On August 2003, the TRIPS Council adopted the “Waiver Decision”, which and established the “Paragraph 6 System” consisted in the notification by an eligible importing country - WTO Member to the TRIPS Council of its intention to import a generic pharmaceutical product in order to manage a public health crisis, and only for the lapse of time necessary to control the situation.[32] On the basis of a decision by the TRIPS Council on the 6th of December 2005, the WTO General Council adopted a protocol that amended the TRIPS Agreement. The main innovation was the introduction of Paragraph 6 system under new the Article 31bis TRIPS Agreement. However, only few countries have notified the TRIPS Council about the incorporation of the Paragraph 6 system within their domestic law in order to provide for the legal basis to become either an importing or an exporting country.[33] Surprisingly, since the adoption of the Waiver Decision in 2003, only Canada as the exporting country, and Rwanda as the importing country have notified the Council their intention to resort to Paragraph 6 in order to make generic ARVs available in the African country.[34] This proves how difficult it is to import generic drugs under the Waiver Decision scheme, as developed countries have continually hindered the effective use of the compulsory licensing system.[35]

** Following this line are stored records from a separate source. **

import Summits.CriticalPhenomena.PercolationContinuityZ3.Theorems.PercNearOneGluingNoHeavyLowerTailKnQuestion8CoefficientwiseCoreClassKernelMixHubMinSide
import HarnessLib

/-!
# The max-side matching μ₂ of the augmented staircase theorem, by parts (PATH LEMMA of hub-Kleitman, layer 2')

Support file (`--supports stmt-CriticalPhenomena-4575`, closed), prover `prim-cplus-coupling` (gen 51).  No definitions, no notations,
no named facts, no sorries; standard axioms.  Memo `prim-cplus-coupling/A5-COUPLING-gen51.md` §2 (Lemma 2.4 = mirror of 2.3).

Mirror image of `…KernelMixHubMinSide`: the max-side map μ₂ ('toggle `t₂ X`') of the augmented staircase theorem is an
involution on
* `hubStair_mu2_innerPart` — inner sets `X ⊆ [1,N-1]` whose cell lies in the staircase `R` (column `x` of `R` is `[x, om x]`)
  but not in the up-closed cell set `B` (column `x` of `B` is `[betaP x, N-1]`), together with `∅` when `bd = db + 1`: toggle
  `θ₂ (min X)`, `θ₂ x = min (om x) (betaP x - 1)` (`∅ ↦ {db}`);
* `hubStair_mu2_bottomPart` — sets `{0} ∪ Z` with cell(Z) in the down-closed cell set `A` (column `x` of `A` is
  `[x, alphaP x]`), together with `{0}` when `sA = dA + 1`: toggle `alphaP (min Z)` (`{0} ↦ {0, sA}`).
Both are instances of `maxToggle_invol` (…KernelMixHubToggle).
[cite: KozmaNitzan2024, Questions 8–9 (§5.5 p. 36) (context)]
-/

namespace Summit.CriticalPhenomena.PercolationContinuityZ3.Theorems

open Finset
open scoped symmDiff

namespace Coefficientwise

/-- **Fixed points of the column threshold θ₂.**  With column `x` of `B` equal to `[betaP x, N-1]` (up-closed `B` with
diagonal start `bd` and domino start `db`, `db ≤ bd ≤ db+1`, `db ≤ N-1`, `bd ≤ N`) and `x + 1 ≤ om x`:
`min (om x) (betaP x - 1) = x` iff `bd = db + 1` and `x = db`. [folklore] -/
theorem hubStair_theta2_fix (N : ℕ) (om betaP : ℕ → ℕ) (bd db : ℕ) (B : Finset (ℕ × ℕ))
    (hom : ∀ x, 1 ≤ x → x ≤ N - 1 → x + 1 ≤ om x)
    (hBcol : ∀ x y, (x, y) ∈ B ↔ 1 ≤ x ∧ x ≤ y ∧ y ≤ N - 1 ∧ betaP x ≤ y)
    (hBdiag : ∀ x, (x, x) ∈ B ↔ 1 ≤ x ∧ bd ≤ x ∧ x ≤ N - 1)
    (hBdom : ∀ x, (x, x + 1) ∈ B ↔ 1 ≤ x ∧ db ≤ x ∧ x + 1 ≤ N - 1)
    (hbd : db ≤ bd ∧ bd ≤ db + 1) (hdbN : db ≤ N - 1) (hbdN : bd ≤ N)
    (hbetaP : ∀ x, 1 ≤ x → x ≤ N - 1 → x ≤ betaP x ∧ betaP x ≤ N)
    (x : ℕ) (hx1 : 1 ≤ x) (hxN : x ≤ N - 1) :
    min (om x) (betaP x - 1) = x ↔ (bd = db + 1 ∧ x = db) := by
  have ho := hom x hx1 hxN
  have hbP := hbetaP x hx1 hxN
  have hdiag : (betaP x ≤ x) ↔ (1 ≤ x ∧ bd ≤ x ∧ x ≤ N - 1) := by
    rw [← hBdiag, hBcol]; omega
  by_cases hx2 : x + 1 ≤ N - 1
  · have hdom : (betaP x ≤ x + 1) ↔ (1 ≤ x ∧ db ≤ x ∧ x + 1 ≤ N - 1) := by
      rw [← hBdom x, hBcol]; omega
    constructor
    · intro h
      have h1 : betaP x = x + 1 := by omega
      have h2 : betaP x ≤ x + 1 := le_of_eq h1
      rw [hdom] at h2
      have h3 : ¬ (betaP x ≤ x) := by omega
      rw [hdiag] at h3
      omega
    · rintro ⟨hb, hxd⟩
      have h2 : betaP x ≤ x + 1 := hdom.mpr ⟨hx1, by omega, hx2⟩
      have h3 : ¬ (betaP x ≤ x) := by rw [hdiag]; omega
      omega
  · have hx : x = N - 1 := by omega
    constructor
    · intro h
      have h3 : ¬ (betaP x ≤ x) := by omega
      rw [hdiag] at h3
      omega
    · rintro ⟨hb, hxdb⟩
      have h3 : ¬ (betaP x ≤ x) := by rw [hdiag]; omega
      omega

/-- **μ₂ on the inner part** (inner sets with cell in `R ∖ B`, plus `∅` iff `bd = db + 1`): toggling `θ₂ (min X)`
(`db` for `∅`) preserves the part, returns the same toggled element, and toggles an element `≥ max X`. [folklore] -/
theorem hubStair_mu2_innerPart (N : ℕ) (om betaP : ℕ → ℕ) (bd db : ℕ) (B : Finset (ℕ × ℕ))
    (hom : ∀ x, 1 ≤ x → x ≤ N - 1 → x + 1 ≤ om x ∧ om x ≤ N)
    (hBcol : ∀ x y, (x, y) ∈ B ↔ 1 ≤ x ∧ x ≤ y ∧ y ≤ N - 1 ∧ betaP x ≤ y)
    (hBdiag : ∀ x, (x, x) ∈ B ↔ 1 ≤ x ∧ bd ≤ x ∧ x ≤ N - 1)
    (hBdom : ∀ x, (x, x + 1) ∈ B ↔ 1 ≤ x ∧ db ≤ x ∧ x + 1 ≤ N - 1)
    (hbd : db ≤ bd ∧ bd ≤ db + 1) (hdb1 : 1 ≤ db) (hdbN : db ≤ N - 1) (hbdN : bd ≤ N)
    (hbetaP : ∀ x, 1 ≤ x → x ≤ N - 1 → x ≤ betaP x ∧ betaP x ≤ N)
    (b : Finset ℕ → ℕ)
    (hb : ∀ X : Finset ℕ, b X = if h : X.Nonempty then min (om (X.min' h)) (betaP (X.min' h) - 1) else db)
    (X : Finset ℕ)
    (hX : (X = ∅ ∧ bd = db + 1) ∨
      (X.Nonempty ∧ (∀ e ∈ X, 1 ≤ e ∧ e ≤ N - 1) ∧
        ∀ h : X.Nonempty, X.max' h ≤ min (om (X.min' h)) (betaP (X.min' h) - 1))) :
    ((X ∆ {b X} = ∅ ∧ bd = db + 1) ∨
      ((X ∆ {b X}).Nonempty ∧ (∀ e ∈ X ∆ {b X}, 1 ≤ e ∧ e ≤ N - 1) ∧
        ∀ h : (X ∆ {b X}).Nonempty,
          (X ∆ {b X}).max' h ≤ min (om ((X ∆ {b X}).min' h)) (betaP ((X ∆ {b X}).min' h) - 1))) ∧
    b (X ∆ {b X}) = b X ∧ ∀ e ∈ X, e ≤ b X := by
  classical
  obtain ⟨θ, hθ⟩ : ∃ θ : ℕ → ℕ, ∀ x, θ x = min (om x) (betaP x - 1) := ⟨_, fun _ => rfl⟩
  have hθfix : ∀ x, 1 ≤ x → x ≤ N - 1 → (θ x = x ↔ (bd = db + 1 ∧ x = db)) := by
    intro x hx1 hxN
    rw [hθ]
    exact hubStair_theta2_fix N om betaP bd db B (fun x h1 h2 => (hom x h1 h2).1) hBcol hBdiag hBdom hbd hdbN hbdN
      hbetaP x hx1 hxN
  have hθle : ∀ x, 1 ≤ x → x ≤ N - 1 → θ x ≤ N - 1 := by
    intro x hx1 hxN
    rw [hθ]
    have := (hbetaP x hx1 hxN).2
    have := (hom x hx1 hxN).2
    omega
  set I : Finset ℕ := (Finset.Icc 1 (N - 1)).filter (fun m => m ≤ θ m) with hIdef
  have hIiff : ∀ m, m ∈ I ↔ 1 ≤ m ∧ m ≤ N - 1 ∧ m ≤ θ m := by
    intro m; rw [hIdef, mem_filter, mem_Icc]; tauto
  have hbθ : ∀ Y : Finset ℕ, b Y = if h : Y.Nonempty then θ (Y.min' h) else db := by
    intro Y; rw [hb]; split_ifs <;> simp [hθ]
  have hK_of : ∀ Y : Finset ℕ,
      ((Y = ∅ ∧ bd = db + 1) ∨ (Y.Nonempty ∧ (∀ e ∈ Y, 1 ≤ e ∧ e ≤ N - 1) ∧
        ∀ h : Y.Nonempty, Y.max' h ≤ min (om (Y.min' h)) (betaP (Y.min' h) - 1))) ↔
      ((Y = ∅ ∧ ∃ m ∈ I, θ m = m) ∨ (∃ h : Y.Nonempty, Y.min' h ∈ I ∧ ∀ e ∈ Y, e ≤ θ (Y.min' h))) := by
    intro Y
    constructor
    · rintro (⟨rfl, hs⟩ | ⟨hne, hbd', hθ'⟩)
      · left; refine ⟨rfl, db, ?_, ?_⟩
        · rw [hIiff]
          have := (hθfix db hdb1 hdbN).mpr ⟨hs, rfl⟩
          exact ⟨hdb1, hdbN, ge_of_eq this⟩
        · exact (hθfix db hdb1 hdbN).mpr ⟨hs, rfl⟩
      · right; refine ⟨hne, ?_, ?_⟩
        · rw [hIiff]
          have hm := hbd' _ (min'_mem Y hne)
          refine ⟨hm.1, hm.2, ?_⟩
          have := hθ' hne
          rw [← hθ] at this
          exact (le_max' Y _ (min'_mem Y hne)).trans this
        · intro e he
          have := hθ' hne
          rw [← hθ] at this
          exact (le_max' Y e he).trans this
    · rintro (⟨rfl, m, hmI, hmfix⟩ | ⟨hne, hmI, hup⟩)
      · left
        rw [hIiff] at hmI
        exact ⟨rfl, ((hθfix m hmI.1 hmI.2.1).mp hmfix).1⟩
      · right
        rw [hIiff] at hmI
        refine ⟨hne, ?_, fun h => ?_⟩
        · intro e he
          have h1 := hup e he
          have h2 : Y.min' hne ≤ e := min'_le Y e he
          have h3 : θ (Y.min' hne) ≤ N - 1 := hθle _ hmI.1 hmI.2.1
          omega
        · rw [← hθ]
          exact max'_le Y hne _ hup
  have hgen := maxToggle_invol I θ db
    (fun m hm => ((hIiff m).mp hm).2.2)
    (fun m hm m' hm' h1 h2 => by
      rw [hIiff] at hm hm'
      have e1 := ((hθfix m hm.1 hm.2.1).mp h1).2
      have e2 := ((hθfix m' hm'.1 hm'.2.1).mp h2).2
      omega)
    (fun ⟨m, hm, hfix⟩ => by
      rw [hIiff] at hm
      have hs := ((hθfix m hm.1 hm.2.1).mp hfix).1
      have hf : θ db = db := (hθfix db hdb1 hdbN).mpr ⟨hs, rfl⟩
      exact ⟨(hIiff _).mpr ⟨hdb1, hdbN, ge_of_eq hf⟩, hf⟩)
    b hbθ X ((hK_of X).mp hX)
  obtain ⟨h1, h2, h3⟩ := hgen
  exact ⟨(hK_of _).mpr h1, h2, h3⟩

/-- **μ₂ on the bottom part** (sets `{0} ∪ Z` with cell(Z) ∈ `A`, plus `{0}` iff `sA = dA + 1`): toggling
`alphaP (min Z)` (`sA` for `{0}`) preserves the part, returns the same toggled element, and toggles an element
`≥ max`. [folklore] -/
theorem hubStair_mu2_bottomPart (N : ℕ) (alphaP : ℕ → ℕ) (sA dA : ℕ) (A : Finset (ℕ × ℕ))
    (hAcol : ∀ x y, (x, y) ∈ A ↔ 1 ≤ x ∧ x ≤ y ∧ y ≤ N - 1 ∧ y ≤ alphaP x)
    (hAdiag : ∀ x, (x, x) ∈ A ↔ 1 ≤ x ∧ x ≤ sA)
    (hAdom : ∀ x, (x, x + 1) ∈ A ↔ 1 ≤ x ∧ x ≤ dA)
    (hsd : dA ≤ sA ∧ sA ≤ dA + 1) (hsN : sA ≤ N - 1)
    (halphaP : ∀ x, alphaP x ≤ N - 1)
    (c : Finset ℕ → ℕ)
    (hc : ∀ X : Finset ℕ, c X = if h : (X.erase 0).Nonempty then alphaP ((X.erase 0).min' h) else sA)
    (X : Finset ℕ)
    (hX : 0 ∈ X ∧ (∀ e ∈ X, e ≤ N - 1) ∧
      ((X = {0} ∧ sA = dA + 1) ∨ ∃ h : (X.erase 0).Nonempty, ((X.erase 0).min' h, (X.erase 0).max' h) ∈ A)) :
    (0 ∈ X ∆ {c X} ∧ (∀ e ∈ X ∆ {c X}, e ≤ N - 1) ∧
      ((X ∆ {c X} = {0} ∧ sA = dA + 1) ∨
        ∃ h : ((X ∆ {c X}).erase 0).Nonempty, (((X ∆ {c X}).erase 0).min' h, ((X ∆ {c X}).erase 0).max' h) ∈ A)) ∧
    c (X ∆ {c X}) = c X ∧ ∀ e ∈ X, e ≤ c X := by
  classical
  obtain ⟨h0X, hle, hrest⟩ := hX
  set Z := X.erase 0 with hZdef
  -- diagonal fixed points of alphaP: alphaP x = x iff (sA = dA + 1 ∧ x = sA), for diagonal cells (x,x) ∈ A
  have hαfix : ∀ x, 1 ≤ x → x ≤ N - 1 → x ≤ alphaP x → (alphaP x = x ↔ (sA = dA + 1 ∧ x = sA)) := by
    intro x hx1 hxN hxa
    have hd : (x, x) ∈ A := (hAcol x x).mpr ⟨hx1, le_rfl, hxN, hxa⟩
    have hxs : x ≤ sA := ((hAdiag x).mp hd).2
    have hdom : (x + 1 ≤ alphaP x) ↔ (1 ≤ x ∧ x ≤ dA) := by
      rw [← hAdom x, hAcol]
      constructor
      · intro h
        exact ⟨hx1, by omega, (halphaP x).trans' h |> fun hh => by omega, h⟩
      · intro h; exact h.2.2.2
    constructor
    · intro h
      have : ¬ (x + 1 ≤ alphaP x) := by omega
      rw [hdom] at this
      omega
    · rintro ⟨h1, h2⟩
      have : ¬ (1 ≤ x ∧ x ≤ dA) := by omega
      rw [← hdom] at this
      omega
  set I : Finset ℕ := (Finset.Icc 1 (N - 1)).filter (fun x => x ≤ alphaP x) with hIdef
  have hIiff : ∀ x, x ∈ I ↔ 1 ≤ x ∧ x ≤ N - 1 ∧ x ≤ alphaP x := by
    intro x; rw [hIdef, mem_filter, mem_Icc]; tauto
  obtain ⟨a, haY⟩ : ∃ a : Finset ℕ → ℕ, ∀ Y : Finset ℕ, a Y = if h : Y.Nonempty then alphaP (Y.min' h) else sA :=
    ⟨_, fun Y => rfl⟩
  have hfixI : (∃ m ∈ I, alphaP m = m) → sA = dA + 1 := by
    rintro ⟨m, hm, hfix⟩
    rw [hIiff] at hm
    exact ((hαfix m hm.1 hm.2.1 hm.2.2).mp hfix).1
  have hs1_of : sA = dA + 1 → 1 ≤ sA := fun h => by omega
  have hKZ : (Z = ∅ ∧ ∃ m ∈ I, alphaP m = m) ∨ (∃ h : Z.Nonempty, Z.min' h ∈ I ∧ ∀ e ∈ Z, e ≤ alphaP (Z.min' h)) := by
    rcases hrest with ⟨hX0, hsd'⟩ | ⟨hZne, hcell⟩
    · left
      have hZ : Z = ∅ := by rw [hZdef, hX0]; simp
      have hs1 := hs1_of hsd'
      have hd : (sA, sA) ∈ A := (hAdiag sA).mpr ⟨hs1, le_rfl⟩
      have hsa := ((hAcol sA sA).mp hd).2.2.2
      refine ⟨hZ, sA, ?_, ?_⟩
      · rw [hIiff]; exact ⟨hs1, hsN, hsa⟩
      · exact (hαfix sA hs1 hsN hsa).mpr ⟨hsd', rfl⟩
    · right
      have hA := (hAcol _ _).mp hcell
      refine ⟨hZne, ?_, ?_⟩
      · rw [hIiff]
        exact ⟨hA.1, (min'_le Z _ (max'_mem Z hZne)).trans hA.2.2.1, hA.2.1.trans hA.2.2.2⟩
      · intro e he
        exact (le_max' Z e he).trans hA.2.2.2
  have hgen := maxToggle_invol I alphaP sA
    (fun m hm => ((hIiff m).mp hm).2.2)
    (fun m hm m' hm' h1 h2 => by
      rw [hIiff] at hm hm'
      have e1 := ((hαfix m hm.1 hm.2.1 hm.2.2).mp h1).2
      have e2 := ((hαfix m' hm'.1 hm'.2.1 hm'.2.2).mp h2).2
      omega)
    (fun hex => by
      have hsd' := hfixI hex
      have hs1 := hs1_of hsd'
      have hd : (sA, sA) ∈ A := (hAdiag sA).mpr ⟨hs1, le_rfl⟩
      have hsa := ((hAcol sA sA).mp hd).2.2.2
      exact ⟨(hIiff sA).mpr ⟨hs1, hsN, hsa⟩, (hαfix sA hs1 hsN hsa).mpr ⟨hsd', rfl⟩⟩)
    a haY Z hKZ
  obtain ⟨hK', haa, hamax⟩ := hgen
  have hcX : c X = a Z := by rw [hc, haY]
  -- the toggled element is ≥ 1, hence ≠ 0
  have haZ_pos : 1 ≤ a Z := by
    rcases hKZ with ⟨hZ0, m, hm, hmf⟩ | ⟨hZne, hmI, _⟩
    · have hsd' := hfixI ⟨m, hm, hmf⟩
      have hZn : ¬ Z.Nonempty := by rw [hZ0]; exact Finset.not_nonempty_empty
      rw [haY, dif_neg hZn]
      exact hs1_of hsd'
    · rw [haY, dif_pos hZne]; rw [hIiff] at hmI; exact hmI.1.trans hmI.2.2
  have ha0 : a Z ≠ 0 := Nat.pos_iff_ne_zero.mp haZ_pos
  obtain ⟨hcomm, hmem0⟩ := hub_symmDiff_singleton_erase_comm X (a Z) 0 ha0
  rw [hcX]
  have hZ' : (X ∆ {a Z}).erase 0 = Z ∆ {a Z} := by rw [hcomm]
  have haZ_le : a Z ≤ N - 1 := by
    rcases hKZ with ⟨hZ0, m, hm, hmf⟩ | ⟨hZne, hmI, _⟩
    · have hZn : ¬ Z.Nonempty := by rw [hZ0]; exact Finset.not_nonempty_empty
      rw [haY, dif_neg hZn]; exact hsN
    · rw [haY, dif_pos hZne]; exact halphaP _
  refine ⟨⟨hmem0.mpr h0X, ?_, ?_⟩, ?_, ?_⟩
  · intro e he
    rw [mem_symmDiff, mem_singleton] at he
    rcases he with ⟨he, _⟩ | ⟨rfl, _⟩
    · exact hle e he
    · exact haZ_le
  · rcases hK' with ⟨hE, hex⟩ | ⟨hne', hmI', hup'⟩
    · left
      refine ⟨?_, hfixI hex⟩
      ext e
      constructor
      · intro he
        rw [mem_singleton]
        by_contra hne
        have : e ∈ (X ∆ {a Z}).erase 0 := mem_erase.mpr ⟨hne, he⟩
        rw [hZ', hE] at this
        simp at this
      · intro he
        rw [mem_singleton] at he
        rw [he]
        exact hmem0.mpr h0X
    · right
      have hne'' : ((X ∆ {a Z}).erase 0).Nonempty := by rw [hZ']; exact hne'
      refine ⟨hne'', ?_⟩
      have hmax : ((X ∆ {a Z}).erase 0).max' hne'' = (Z ∆ {a Z}).max' hne' := by
        apply le_antisymm
        · apply max'_le; intro e he; rw [hZ'] at he; exact le_max' _ e he
        · apply max'_le; intro e he; rw [← hZ'] at he; exact le_max' _ e he
      have hmin : ((X ∆ {a Z}).erase 0).min' hne'' = (Z ∆ {a Z}).min' hne' := by
        apply le_antisymm
        · apply le_min'; intro e he; rw [← hZ'] at he; exact min'_le _ e he
        · apply le_min'; intro e he; rw [hZ'] at he; exact min'_le _ e he
      rw [hmax, hmin, hAcol]
      rw [hIiff] at hmI'
      have hupmax : (Z ∆ {a Z}).max' hne' ≤ alphaP ((Z ∆ {a Z}).min' hne') := max'_le _ hne' _ hup'
      exact ⟨hmI'.1, min'_le _ _ (max'_mem _ hne'), (le_max' _ _ (max'_mem _ hne')).trans
        (hupmax.trans (halphaP _)), hupmax⟩
  · rw [hc, hZ', ← haY]
    exact haa
  · intro e he
    by_cases he0 : e = 0
    · rw [he0]; exact Nat.zero_le _
    · exact hamax e (mem_erase.mpr ⟨he0, he⟩)

end Coefficientwise

end Summit.CriticalPhenomena.PercolationContinuityZ3.Theorems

It can be submitted that with the developed countries partaking majorly in the TRIPS negotiation that the TRIPS Agreement intended balance between private gain and public good had the scale tipped in favor of the former which is clearly disadvantageous to developing and least developing countries who are arguably deficient both technologically and knowledge-wise as opposed to developed countries who are technologically sufficient, making it more likely for the benefits of the TRIPS Agreement to be enjoyed by the latter to a greater extent.[36] In other words, the TRIPS Agreement is unclear where it profits the developed nations and clear where it works against the developing nations.[37]

4. The implementation of the Nagoya Protocol through property protection

The Nagoya Protocol is a supplementary agreement to the CBD by providing a transparent legal framework for the effective implementation of one of the three objectives of the CBD namely the fair and equitable sharing of benefits arising out of the utilization of genetic resources.[38] Achieving this objective requires appropriate access to genetic resources by ‘users’ as well as appropriate transfer of relevant technologies to “providers”. Recognition must be given to all rights over genetic resources and technologies.[39]

However, it should be pointed out that “the protocol neither attempts to specify what is meant by “fair and equitable” in a substantive manner nor does it establish any procedural standards to this effect.[40] The reference to mutually agreed terms (MAT) thus makes the acceptable level of benefit-sharing completely relative to any level to which the provider and user agree”.[41] Developed countries demanded that questions relating to the ABS should be regulated as access standards by supplier countries.[42] For their part, developing countries demanded that controls should also be carried out at the other end of the line, at patent and customs offices and research institutes in developed countries, to check that their researchers had acquired samples legally. In the end, the developed countries accepted the principle of integrated resource control and monitoring procedure being implemented.[43] At least theoretically, a link has been established between legislation in different states: user state were made responsible for checking that their nationals had properly observed the standards of the supplier country.[44]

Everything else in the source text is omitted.